Trait-association of selection signatures
The Cattle QTL database (CattleQTLdb; https://www.animalgenome.org/cgi-bin/QTLdb/BT/index; Ref. [50]), which comprised 196,904 QTL/associations (Release 52, Dec 23, 2023), was used to map selection signatures to QTL for various traits. Specifically, the coordinates of selection signatures were compared to that of the CattleQTLdb using ‘intersect’ in bedtools [50].
Results
Population structure
The genetic PCA revealed a clustering of N’Dama and Baoule, with negative scores for PC1, with the remaining breeds having positive scores for PC1 (see Additional file 1; Figure S1). For the Admixture analysis, the lowest cross-validation error was observed for K = 2. For K = 2, breeds were assigned to a light green cluster (which can be viewed as a proxy for African taurine background) and a light orange cluster (proxy for ancestries with a non-taurine background) (see Additional file 1; Figure S2).
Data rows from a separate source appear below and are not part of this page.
/-! ## KERNEL III — the lines: TZ ⟸ CAV ∧ ALT (classical avatar, then 2-adic automorphy lifting); TP ⟸ PA ∧ CLS (R = 𝕋 at ℓ = 2, then classicality); rungs -/

/-- TZ ⟸ CAV ∧ ALT (composition of the BC3 skeleton `line_TZ.lean`): the level avatar yields a CLASSICAL AVATAR σ ≡ ρ mod 𝔪 (torsion vanishing at generic 𝔪 ⇒
torsion-free ⇒ Deligne–Serre ⇒ cuspidal), and a classical avatar in defect zero lifts (2-adic automorphy lifting over totally real K). -/
theorem defectZero_of_classicalAvatar (h1 : ∀ (K : Type) [Field K] [NumberField K] (n : ℕ) (hcpt : Literature.NumberTheory.Automorphic.isCompact_glFiniteIntegralLevel n K), 0 < n → ∀ (ι : PadicAlgCl 2 ≃+* ℂ) (ρ : Literature.NumberTheory.GaloisRepresentations.FramedGaloisRep K (PadicAlgCl 2) n), ρ.toGaloisRep.IsIrreducible → (∀ τ : Field.absoluteGaloisGroup K →* GL (Fin n) (Literature.NumberTheory.GaloisRepresentations.padicAlgClResidueField 2), ρ.IsResidualRepOf (RingHom.id (Literature.NumberTheory.GaloisRepresentations.padicAlgClResidueField 2)) τ → ¬ IsSolvable τ.range) → ¬ (∃ (σ : Literature.NumberTheory.GaloisRepresentations.FramedGaloisRep K (PadicAlgCl 2) n) (τ : Field.absoluteGaloisGroup K →* GL (Fin n) (Literature.NumberTheory.GaloisRepresentations.padicAlgClResidueField 2)), (Set.range (fun g : Field.absoluteGaloisGroup K => σ g)).Finite ∧ σ.toGaloisRep.IsIrreducible ∧ ρ.IsResidualRepOf (RingHom.id (Literature.NumberTheory.GaloisRepresentations.padicAlgClResidueField 2)) τ ∧ σ.IsResidualRepOf (RingHom.id (Literature.NumberTheory.GaloisRepresentations.padicAlgClResidueField 2)) τ) → ((∀ᶠ v : IsDedekindDomain.HeightOneSpectrum (NumberField.RingOfIntegers K) in cofinite, ρ.IsUnramifiedAt v) ∧ ∀ (v : IsDedekindDomain.HeightOneSpectrum (NumberField.RingOfIntegers K)) (hv : ((2 : ℕ) : NumberField.RingOfIntegers K) ∈ v.asIdeal), (Literature.NumberTheory.PAdicHodge.fontainePstAdicCompletion v 2 hv).IsDeRhamFramed (ρ.toLocal v)) → (∀ (v : IsDedekindDomain.HeightOneSpectrum (NumberField.RingOfIntegers K)) (hv : ((2 : ℕ) : NumberField.RingOfIntegers K) ∈ v.asIdeal), ∀ e : v.adicCompletion K →+* PadicAlgCl 2, Continuous e → (ρ.labelledHodgeTateWeightsAt v (Literature.NumberTheory.PAdicHodge.fontainePstAdicCompletion v 2 hv).algebra (Literature.NumberTheory.PAdicHodge.fontainePstAdicCompletion v 2 hv).𝔅 e).Nodup) → (∀ v : IsDedekindDomain.HeightOneSpectrum (NumberField.RingOfIntegers K), ((2 : ℕ) : NumberField.RingOfIntegers K) ∉ v.asIdeal → ρ.IsUnramifiedAt v) → (n = 2 ∧ NumberField.IsTotallyReal K) → (letI : TopologicalSpace (Literature.NumberTheory.GaloisRepresentations.padicAlgClResidueField 2) := ⊥; ∃ (idx : ℕ × ℕ × ℕ) (τ : Literature.NumberTheory.GaloisRepresentations.FramedGaloisRep K (Literature.NumberTheory.GaloisRepresentations.padicAlgClResidueField 2) n), ρ.IsReductionOf (RingHom.id (Literature.NumberTheory.GaloisRepresentations.padicAlgClResidueField 2)) (τ : Field.absoluteGaloisGroup K →* GL (Fin n) (Literature.NumberTheory.GaloisRepresentations.padicAlgClResidueField 2)) ∧ ∃ ψ : (Literature.NumberTheory.Automorphic.BigHeckeGLn.TameLevel.full n K 2).levelHeckeSubring idx →+* Literature.NumberTheory.GaloisRepresentations.padicAlgClResidueField 2, Literature.NumberTheory.Automorphic.BigHeckeGLn.IsAssociatedFamily n (Literature.NumberTheory.Automorphic.BigHeckeGLn.TameLevel.full n K 2).bad (fun v j => ψ ((Literature.NumberTheory.Automorphic.BigHeckeGLn.TameLevel.full n K 2).levelHeckeT idx v j)) τ) → (∃ (σ : Literature.NumberTheory.GaloisRepresentations.FramedGaloisRep K (PadicAlgCl 2) n) (τ : Field.absoluteGaloisGroup K →* GL (Fin n) (Literature.NumberTheory.GaloisRepresentations.padicAlgClResidueField 2)), ρ.IsReductionOf (RingHom.id (Literature.NumberTheory.GaloisRepresentations.padicAlgClResidueField 2)) τ ∧ σ.IsReductionOf (RingHom.id (Literature.NumberTheory.GaloisRepresentations.padicAlgClResidueField 2)) τ ∧ (∃ π : Literature.NumberTheory.Automorphic.CuspidalAutomorphicRepData n K hcpt, π.1.IsLAlgebraic ∧ ∀ᶠ v : IsDedekindDomain.HeightOneSpectrum (NumberField.RingOfIntegers K) in cofinite, σ.IsUnramifiedAt v ∧ (∃ α : Multiset ℂ, π.1.HasSatakeParamAt v α) ∧ ∀ α : Multiset ℂ, π.1.HasSatakeParamAt v α → ∃ P Q : Polynomial (Valued.v : Valuation (PadicAlgCl 2) NNReal).valuationSubring, σ.HasFrobCharpolyAt v (P.map (Valued.v : Valuation (PadicAlgCl 2) NNReal).valuationSubring.subtype) ∧ Literature.NumberTheory.Automorphic.arithFrobPolyOfSatake ι v.residueCard 1 α = Q.map (Valued.v : Valuation (PadicAlgCl 2) NNReal).valuationSubring.subtype ∧ P.map (IsLocalRing.residue (Valued.v : Valuation (PadicAlgCl 2) NNReal).valuationSubring) = Q.map (IsLocalRing.residue (Valued.v : Valuation (PadicAlgCl 2) NNReal).valuationSubring)))) (h2 : ∀ (K : Type) [Field K] [NumberField K] (n : ℕ) (hcpt : Literature.NumberTheory.Automorphic.isCompact_glFiniteIntegralLevel n K), 0 < n → ∀ (ι : PadicAlgCl 2 ≃+* ℂ) (ρ : Literature.NumberTheory.GaloisRepresentations.FramedGaloisRep K (PadicAlgCl 2) n), ρ.toGaloisRep.IsIrreducible → (∀ τ : Field.absoluteGaloisGroup K →* GL (Fin n) (Literature.NumberTheory.GaloisRepresentations.padicAlgClResidueField 2), ρ.IsResidualRepOf (RingHom.id (Literature.NumberTheory.GaloisRepresentations.padicAlgClResidueField 2)) τ → ¬ IsSolvable τ.range) → ¬ (∃ (σ : Literature.NumberTheory.GaloisRepresentations.FramedGaloisRep K (PadicAlgCl 2) n) (τ : Field.absoluteGaloisGroup K →* GL (Fin n) (Literature.NumberTheory.GaloisRepresentations.padicAlgClResidueField 2)), (Set.range (fun g : Field.absoluteGaloisGroup K => σ g)).Finite ∧ σ.toGaloisRep.IsIrreducible ∧ ρ.IsResidualRepOf (RingHom.id (Literature.NumberTheory.GaloisRepresentations.padicAlgClResidueField 2)) τ ∧ σ.IsResidualRepOf (RingHom.id (Literature.NumberTheory.GaloisRepresentations.padicAlgClResidueField 2)) τ) → ((∀ᶠ v : IsDedekindDomain.HeightOneSpectrum (NumberField.RingOfIntegers K) in cofinite, ρ.IsUnramifiedAt v) ∧ ∀ (v : IsDedekindDomain.HeightOneSpectrum (NumberField.RingOfIntegers K)) (hv : ((2 : ℕ) : NumberField.RingOfIntegers K) ∈ v.asIdeal), (Literature.NumberTheory.PAdicHodge.fontainePstAdicCompletion v 2 hv).IsDeRhamFramed (ρ.toLocal v)) → (∀ (v : IsDedekindDomain.HeightOneSpectrum (NumberField.RingOfIntegers K)) (hv : ((2 : ℕ) : NumberField.RingOfIntegers K) ∈ v.asIdeal), ∀ e : v.adicCompletion K →+* PadicAlgCl 2, Continuous e → (ρ.labelledHodgeTateWeightsAt v (Literature.NumberTheory.PAdicHodge.fontainePstAdicCompletion v 2 hv).algebra (Literature.NumberTheory.PAdicHodge.fontainePstAdicCompletion v 2 hv).𝔅 e).Nodup) → (∀ v : IsDedekindDomain.HeightOneSpectrum (NumberField.RingOfIntegers K), ((2 : ℕ) : NumberField.RingOfIntegers K) ∉ v.asIdeal → ρ.IsUnramifiedAt v) → (n = 2 ∧ NumberField.IsTotallyReal K) → (∃ (σ : Literature.NumberTheory.GaloisRepresentations.FramedGaloisRep K (PadicAlgCl 2) n) (τ : Field.absoluteGaloisGroup K →* GL (Fin n) (Literature.NumberTheory.GaloisRepresentations.padicAlgClResidueField 2)), ρ.IsReductionOf (RingHom.id (Literature.NumberTheory.GaloisRepresentations.padicAlgClResidueField 2)) τ ∧ σ.IsReductionOf (RingHom.id (Literature.NumberTheory.GaloisRepresentations.padicAlgClResidueField 2)) τ ∧ (∃ π : Literature.NumberTheory.Automorphic.CuspidalAutomorphicRepData n K hcpt, π.1.IsLAlgebraic ∧ ∀ᶠ v : IsDedekindDomain.HeightOneSpectrum (NumberField.RingOfIntegers K) in cofinite, σ.IsUnramifiedAt v ∧ (∃ α : Multiset ℂ, π.1.HasSatakeParamAt v α) ∧ ∀ α : Multiset ℂ, π.1.HasSatakeParamAt v α → ∃ P Q : Polynomial (Valued.v : Valuation (PadicAlgCl 2) NNReal).valuationSubring, σ.HasFrobCharpolyAt v (P.map (Valued.v : Valuation (PadicAlgCl 2) NNReal).valuationSubring.subtype) ∧ Literature.NumberTheory.Automorphic.arithFrobPolyOfSatake ι v.residueCard 1 α = Q.map (Valued.v : Valuation (PadicAlgCl 2) NNReal).valuationSubring.subtype ∧ P.map (IsLocalRing.residue (Valued.v : Valuation (PadicAlgCl 2) NNReal).valuationSubring) = Q.map (IsLocalRing.residue (Valued.v : Valuation (PadicAlgCl 2) NNReal).valuationSubring))) → ∃ π : Literature.NumberTheory.Automorphic.CuspidalAutomorphicRepData n K hcpt, π.1.IsLAlgebraic ∧ ∀ᶠ v : IsDedekindDomain.HeightOneSpectrum (NumberField.RingOfIntegers K) in cofinite, ρ.IsUnramifiedAt v ∧ (∃ α : Multiset ℂ, π.1.HasSatakeParamAt v α) ∧ ∀ α : Multiset ℂ, π.1.HasSatakeParamAt v α → ∃ P Q : Polynomial (Valued.v : Valuation (PadicAlgCl 2) NNReal).valuationSubring, ρ.HasFrobCharpolyAt v (P.map (Valued.v : Valuation (PadicAlgCl 2) NNReal).valuationSubring.subtype) ∧ Literature.NumberTheory.Automorphic.arithFrobPolyOfSatake ι v.residueCard 1 α = Q.map (Valued.v : Valuation (PadicAlgCl 2) NNReal).valuationSubring.subtype ∧ P.map (IsLocalRing.residue (Valued.v : Valuation (PadicAlgCl 2) NNReal).valuationSubring) = Q.map (IsLocalRing.residue (Valued.v : Valuation (PadicAlgCl 2) NNReal).valuationSubring)) : DefectZeroTorsionAutomorphy :=
  fun K _ _ n hcpt hn ι ρ hirr hins hnl hgeo hreg hlvl hd hav =>
    h2 K n hcpt hn ι ρ hirr hins hnl hgeo hreg hlvl hd (h1 K n hcpt hn ι ρ hirr hins hnl hgeo hreg hlvl hd hav)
With increasing K, breeds showed higher diversification, i.e. Boran separated from other non-taurine breeds from K = 4, and Ankole separated at K = 5.
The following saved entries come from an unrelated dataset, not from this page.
import Literature.NumberTheory.EllipticCurves.KleinFrickeLevelNine
import Literature.NumberTheory.EllipticCurves.KleinFrickeLevelThirteen
import Literature.NumberTheory.EllipticCurves.KubertTateThirteen
import Literature.NumberTheory.EllipticCurves.GaloisAction
import HarnessLib

/-!
# STUB-IDEAS companion — `stub_pasten163`, ideator k = 1, generation 7 (FAMILY 1: RECOGNISE & IMPORT)

Crux `stmt-ABC-11338` (`DefiniteXi.DefiniteRTControlPrime`), skeleton `Lines/Sketch.lean`,
stub `stub_pasten163 : PastenShimura2024_minimalDegree_le_163_mul`.

This file is the gen-7 delta to `STUB_IDEAS_stub_pasten163_1g6.lean` (same directory; not imported
here because its olean is not built on the farm today — `remote:stale:unbuilt`): the Galois-descent
step **B6** of the in-tree discharge of `kleinFrickeThirteen_exists_j_eq` (KF13) is RESTRUCTURED so
that the descent has ONE case instead of the twelve `interval_cases` words of the level-9 template
`exists_hauptmodul_nine_of_torsion`:

* `hauptPt W P` — the Hauptmodul `τ` of `X₀(13)` read at a POINT (`0 ↦ 0` junk value);
* **G1** (`decide`, PROVED) every `k ∈ (ℤ/13)ˣ` is `4^a 5^b` (so `-1 = 4³`: no `negY` lemmas needed);
* **G4/G5** (M, `sorry`) `τ(4P) = τ(P)`, `τ(5P) = τ(P)` for `P` of order `13` — these are g6's
  B3core₄/₅ + B4₄/₅ (rational identities modulo `F₁₃`, cofactors 52/32/87/88 and 123/72 monomials)
  read through the chart N1–N3 below;
* **G6** (PROVED from G1, G4, G5) `τ(kP) = τ(P)` for every `k` with `13 ∤ k`;
* **G7** (PROVED) `σ(τ(P)) = τ(σP)`;  **G8** (PROVED from G6, G7) `τ(P)` is `Gal(L/F)`-fixed when `ℤP` is stable;
* **N1** (S–M, `sorry`) the level-13 Tate-normal-form chart, a verbatim port of the LANDED level-7
  `exists_variableChange_eq_kubertTate_diag₇_of_addOrderOf_eq_seven`; **N2** (PROVED) `(r, s)` at the
  origin of `E(rs(r-1), s(r-1))`; **N3** (S, `sorry`) `(r, s)(P)` = the chart parameters.

What remains for provers after this file: N1, N3, G4, G5 (all S–M, every input named), g6's B5
(`j·τ = (τ²+5τ+13)(τ⁴+7τ³+20τ²+19τ+1)³` mod `F₁₃`, kernel certificate, 2187-monomial cofactor —
HARDEST) and the final packaging B6′ (S–M).  Quick refuter run this session (local, seconds;
`scratch/check_tau_orbit.py` in the seat folder): on 160 curves `E(rs(r-1), s(r-1))/F_p`,
`p ∈ {101, 1009, 10007, 30011}`, `F₁₃(r,s) = 0`: `τ(kP) = τ(P)` for ALL `k = 1..12`,
`F₁₃(r(kP), s(kP)) = 0`, `(r,s)(0,0) = (r,s)` (N2), `(r,s)(4P) = α₄`, `(r,s)(5P) = α₅`,
`j·τ = G₁₃(τ)` — 160/160.

`lean check`: rc 0; `sorry` only in the helper bodies N1, N3, G4, G5, B6′.
-/

noncomputable section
Comparative analysis of within-breed selection signatures
We identified peaks of the iHS statistic (z-scores) for each breed and considered peaks with at least one variant that exceeded the minimum top 0.01% z-score as selection signatures. Number and average length of selection signatures differed between breeds (Table 2), with Kenana, Djakkore and Boran having the highest number, but on average shorter, selection signatures and Baoule and N’Dama having the lowest number, but on average considerably longer, selection signatures. This may be a consequence of higher linkage disequilibrium in Baoule and N’Dama, as suggested by genome-wide average r2 values. The highest z-scores were detected for Boran, followed by Gobra.
Table 2.
Breed | min z-score top 0.01%$ | n | Length (bp) | max z-score | mean (median) r2 |
---|---|---|---|---|---|
Ankole | 4.71 | 229 | 5717.58 | 5.63 | 0.74 (1) |
Baoule | 5.99 | 95 | 9562.05 | 6.99 | 0.81 (1) |
Boran | 7.49 | 435 | 3331.46 | 9.22 | 0.71 (0.78) |
Djakkore | 5.28 | 470 | 2008.72 | 6.18 | 0.71 (0.78) |
Kenana | 4.92 | 476 | 3211.16 | 5.81 | 0.70 (0.73) |
N’Dama | 5.28 | 132 | 10165.92 | 6.03 | 0.79 (1) |
Ogaden | 4.80 | 426 | 2732.01 | 5.78 | 0.71 (0.77) |
Gobra | 6.38 | 365 | 3629.89 | 7.46 | 0.71 (0.77) |
$used as cutoff for peaks in the two-step filter for selection signatures
n: number of selection signatures
Length: Average length of selection signatures in bp
Max z-score peak: Highest z-score for selection signature
r2: Genome-wide mean (median) squared inter-variant allele count correlations for each pair of variants within 1Mb of each other
Selection signatures within breeds
Ankole: Among the signatures with the highest z-scores, all comprised uncharacterized proteins except one signature, which contained the gene TSPEAR (BTA1) (see Additional file 2; Table S1). The longest selection signature was located on BTA29 (containing two genes: one encoding a putative ankyrin repeat domain-containing protein and the other encoding an uncharacterized protein belonging to the tropomyosin family).
Baoule: The signature with the highest z-scores was an extended cluster located on BTA9 84-88Mbp (three genes; including ULBP17), while the longest region was located on BTA26 (DOCK1, NPS).
Boran: The region with the highest z-scores was located on BTA10 (25 Mb). The longest region was detected on BTA12, followed by a region on BTA28 containing three genes, two of which are olfactory receptor genes (OR5L2, OR5AS1).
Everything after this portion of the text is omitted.